(Input data begins)
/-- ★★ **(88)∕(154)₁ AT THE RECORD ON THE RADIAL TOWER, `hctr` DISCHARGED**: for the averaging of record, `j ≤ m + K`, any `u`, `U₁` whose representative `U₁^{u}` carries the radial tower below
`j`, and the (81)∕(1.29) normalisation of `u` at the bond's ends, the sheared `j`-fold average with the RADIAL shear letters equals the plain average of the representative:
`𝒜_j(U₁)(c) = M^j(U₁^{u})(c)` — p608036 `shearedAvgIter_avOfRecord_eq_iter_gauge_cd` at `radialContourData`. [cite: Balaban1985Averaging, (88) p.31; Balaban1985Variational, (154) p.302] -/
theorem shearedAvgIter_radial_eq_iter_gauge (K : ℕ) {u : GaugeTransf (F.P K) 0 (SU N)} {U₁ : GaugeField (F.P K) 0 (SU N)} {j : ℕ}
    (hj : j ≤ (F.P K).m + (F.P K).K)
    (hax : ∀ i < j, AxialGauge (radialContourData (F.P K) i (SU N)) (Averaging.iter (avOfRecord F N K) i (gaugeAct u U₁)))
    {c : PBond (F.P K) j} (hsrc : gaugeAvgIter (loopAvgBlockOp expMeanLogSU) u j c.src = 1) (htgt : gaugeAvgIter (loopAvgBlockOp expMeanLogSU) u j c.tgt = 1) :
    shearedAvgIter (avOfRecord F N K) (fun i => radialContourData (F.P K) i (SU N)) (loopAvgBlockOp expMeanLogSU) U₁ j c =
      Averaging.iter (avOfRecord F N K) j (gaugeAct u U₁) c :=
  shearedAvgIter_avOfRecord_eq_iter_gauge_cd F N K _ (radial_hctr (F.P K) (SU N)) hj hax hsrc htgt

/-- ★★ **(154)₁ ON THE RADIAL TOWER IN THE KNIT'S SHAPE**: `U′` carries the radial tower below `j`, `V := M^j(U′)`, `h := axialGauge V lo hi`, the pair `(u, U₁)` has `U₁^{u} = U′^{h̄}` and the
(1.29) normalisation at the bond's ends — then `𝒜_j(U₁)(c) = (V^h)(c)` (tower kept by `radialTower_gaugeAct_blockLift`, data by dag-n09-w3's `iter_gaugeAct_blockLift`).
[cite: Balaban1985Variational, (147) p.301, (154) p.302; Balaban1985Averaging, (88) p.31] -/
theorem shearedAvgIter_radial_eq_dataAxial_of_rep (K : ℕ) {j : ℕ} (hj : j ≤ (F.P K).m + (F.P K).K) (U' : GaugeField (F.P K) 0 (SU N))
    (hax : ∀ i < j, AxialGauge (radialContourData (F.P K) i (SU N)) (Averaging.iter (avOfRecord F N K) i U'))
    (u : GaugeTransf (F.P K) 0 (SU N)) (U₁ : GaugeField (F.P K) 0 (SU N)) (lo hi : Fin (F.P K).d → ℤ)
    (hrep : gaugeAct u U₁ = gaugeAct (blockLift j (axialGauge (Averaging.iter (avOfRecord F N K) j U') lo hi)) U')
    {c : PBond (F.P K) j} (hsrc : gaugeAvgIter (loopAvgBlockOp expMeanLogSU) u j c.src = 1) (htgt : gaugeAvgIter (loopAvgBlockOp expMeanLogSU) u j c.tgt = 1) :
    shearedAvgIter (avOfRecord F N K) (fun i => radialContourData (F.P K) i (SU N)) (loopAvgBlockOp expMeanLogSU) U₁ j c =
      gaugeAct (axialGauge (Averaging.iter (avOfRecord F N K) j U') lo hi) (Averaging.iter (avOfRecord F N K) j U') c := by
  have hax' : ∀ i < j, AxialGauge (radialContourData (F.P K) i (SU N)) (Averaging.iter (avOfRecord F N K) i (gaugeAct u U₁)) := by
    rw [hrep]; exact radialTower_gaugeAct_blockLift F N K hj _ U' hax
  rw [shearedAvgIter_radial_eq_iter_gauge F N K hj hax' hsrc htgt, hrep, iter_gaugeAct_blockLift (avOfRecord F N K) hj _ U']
(Input data ends)
## Exercise aim:
Scan the data, and report each line that uses the word "hrep".

## Response to this exercise:
    (hrep : gaugeAct u U₁ = gaugeAct (blockLift j (axialGauge (Averaging.iter (avOfRecord F N K) j U') lo hi)) U')
    rw [hrep]; exact radialTower_gaugeAct_blockLift F N K hj _ U' hax
  rw [shearedAvgIter_radial_eq_iter_gauge F N K hj hax' hsrc htgt, hrep, iter_gaugeAct_blockLift (avOfRecord F N K) hj _ U']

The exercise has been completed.